Ella fue a responderle con una destemplada negativa, pero luego se inclinó y le puso una mano en la rodilla.
—No, Guido. Nunca he dicho ni diré nada.
—Siento habértelo preguntado —dijo él bajando la mirada, y tomó un sorbo de su Campari con soda.
—¿Conoces a su mujer? —preguntó ella, desviando la conversación.
—Me la presentaron en un concierto hace años, si mal no recuerdo. Pero no creo que la reconociera. ¿Cómo es?
Paola bebió un trago y dejó el vaso en la barandilla, algo que más de una vez había prohibido hacer a sus hijos.
—Verás —empezó, buscando las palabras más ácidas—. Si yo fuera el
signor
, no, el
avvocato
Santomauro y tuviera que elegir entre una esposa alta, huesuda, impecablemente vestida, con el peinado, y seguramente el genio de una Margaret Thatcher, y un muchacho joven, cualquiera que fuera su físico, peinado y carácter, no te quepa duda de que no me faltaría tiempo para abrir los brazos al chico.

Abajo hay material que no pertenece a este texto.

/-- A point of `b \ b'` lies in `a` when `a ∪ b = a ∪ b'`. [this work] -/
theorem mem_of_union_eq {a b b' : Finset α} (h : a ∪ b = a ∪ b') {t : α} (htb : t ∈ b) (htb' : t ∉ b') : t ∈ a := by
  have : t ∈ a ∪ b' := by rw [← h]; exact mem_union_right _ htb
  rcases mem_union.1 this with h' | h'
  · exact h'
  · exact absurd h' htb'

/-- **One above, sunflower below.**  `above P r = {a}` and `below P r` a sunflower with three petals ⟹ `newLabels ≥ 3`. [this work] -/
theorem three_le_newLabels_of_one_sunflower {K : Finset α} (hanti : IsAntichain (· ⊆ ·) (P : Set (Finset α)))
    (h1 : #(above P r) = 1) (h3 : 3 ≤ #(below P r))
    (hK : ∀ b ∈ below P r, ∀ b' ∈ below P r, b ≠ b' → b ∩ b' = K) : 3 ≤ newLabels P r := by
  obtain ⟨a, haA⟩ := card_eq_one.1 h1
  have ha : a ∈ above P r := by rw [haA]; exact mem_singleton_self a
  obtain ⟨b₁, hb₁, b₂, hb₂, b₃, hb₃, h12, h13, h23⟩ := two_lt_card.1 (by omega : 2 < #(below P r))
  have hMK : ∀ {Z : Finset α}, Z ∈ meets (below P r) → Z = K := by
    intro Z hZ
    obtain ⟨e, he, e', he', hee', rfl⟩ := mem_meets_iff.1 hZ
    exact hK e he e' he' hee'
  -- if two cross joins coincide, two cross meets are new
  have key : ∀ {b b' : Finset α}, b ∈ below P r → b' ∈ below P r → b ≠ b' → a ∪ b = a ∪ b' → 3 ≤ newLabels P r := by
    intro b b' hb hb' hbb' hu
    obtain ⟨hbP, _⟩ := mem_below_iff.1 hb
    obtain ⟨hb'P, _⟩ := mem_below_iff.1 hb'
    obtain ⟨w, hwb, hwb'⟩ := not_subset.1 (hanti (mem_coe.2 hbP) (mem_coe.2 hb'P) hbb')
    obtain ⟨w', hw'b', hw'b⟩ := not_subset.1 (hanti (mem_coe.2 hb'P) (mem_coe.2 hbP) hbb'.symm)
    have hwa : w ∈ a := mem_of_union_eq hu hwb hwb'
    have hw'a : w' ∈ a := mem_of_union_eq hu.symm hw'b' hw'b
    have hwK : w ∉ K := by rw [← hK b hb b' hb' hbb']; exact fun h => hwb' (mem_inter.1 h).2
    have hw'K : w' ∉ K := by rw [← hK b hb b' hb' hbb']; exact fun h => hw'b (mem_inter.1 h).1
    have n1 : a ∩ b ∈ newMeets P r := by
      rw [inter_mem_newMeets_iff ha hb]; intro hold
      exact hwK (hMK hold ▸ mem_inter.2 ⟨hwa, hwb⟩)
    have n2 : a ∩ b' ∈ newMeets P r := by
      rw [inter_mem_newMeets_iff ha hb']; intro hold
      exact hw'K (hMK hold ▸ mem_inter.2 ⟨hw'a, hw'b'⟩)
    have n12 : a ∩ b ≠ a ∩ b' := by
      intro h; have : w ∈ a ∩ b' := h ▸ mem_inter.2 ⟨hwa, hwb⟩; exact hwb' (mem_inter.1 this).2
    have := card_add_card_le_newLabels (S := {a ∩ b, a ∩ b'}) (T := {a ∪ b})
      (by intro Z hZ; rcases mem_insert.1 hZ with rfl | hZ; exact n1; rw [mem_singleton.1 hZ]; exact n2)
      (by intro W hW; rw [mem_singleton.1 hW]; exact union_mem_newJoins_of_card_above_eq_one h1 ha hb)
    rw [card_pair n12, card_singleton] at this; omega
  by_cases e12 : a ∪ b₁ = a ∪ b₂
  · exact key hb₁ hb₂ h12 e12
  by_cases e13 : a ∪ b₁ = a ∪ b₃
  · exact key hb₁ hb₃ h13 e13
  by_cases e23 : a ∪ b₂ = a ∪ b₃
  · exact key hb₂ hb₃ h23 e23
  -- three distinct new joins
  have := card_add_card_le_newLabels (S := ∅) (T := {a ∪ b₁, a ∪ b₂, a ∪ b₃}) (empty_subset _)
    (by
      intro W hW
      rcases mem_insert.1 hW with rfl | hW; exact union_mem_newJoins_of_card_above_eq_one h1 ha hb₁
      rcases mem_insert.1 hW with rfl | hW; exact union_mem_newJoins_of_card_above_eq_one h1 ha hb₂
      rw [mem_singleton.1 hW]; exact union_mem_newJoins_of_card_above_eq_one h1 ha hb₃)
  rw [card_eq_three.2 ⟨_, _, _, e12, e13, e23, rfl⟩, card_empty] at this; omega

—¿De qué la conoces? —pregunto Brunetti, haciendo caso omiso de la retórica, como de costumbre, para centrarse en lo esencial.
—Es cliente de Biba —dijo ella, refiriéndose a una amiga que tenía una joyería—. La he visto en la tienda alguna vez y también coincidí con los dos en casa de mis padres, en una de esas cenas a las que tú no vas.
Brunetti pensó que esta observación era la réplica a la pregunta con que él parecía poner en duda su discreción, y la dejó pasar sin hacer comentarios.
—¿Qué impresión dan los dos juntos?
—Ella es la que habla, mientras él te mira muy tieso, como si no hubiera en diez kilómetros a la redonda algo o alguien que pudiera merecer su aprobación. Siempre me han parecido dos santurrones hipócritas y engreídos. No tuve más que oírla hablar durante cinco minutos para darme cuenta. Parece un personaje menor de una novela de Dickens, una de esas arpías beatas. Como la única que hablaba era ella, a él lo juzgué por instinto, pero me alegra saber que no me equivocaba.
—Paola —advirtió él—. No tengo motivos para pensar que él estuviera en casa de Crespo más que en su calidad de abogado.
—¿Y para eso tenía que quitarse los zapatos? —dijo ella con un bufido de incredulidad—. Guido, haz el favor, vuelve a este siglo. El
avvocato
Santomauro estaba allí por un motivo que nada tiene que ver con su profesión, a no ser que haya ideado para el
signor
Crespo una forma de pago muy original por sus servicios.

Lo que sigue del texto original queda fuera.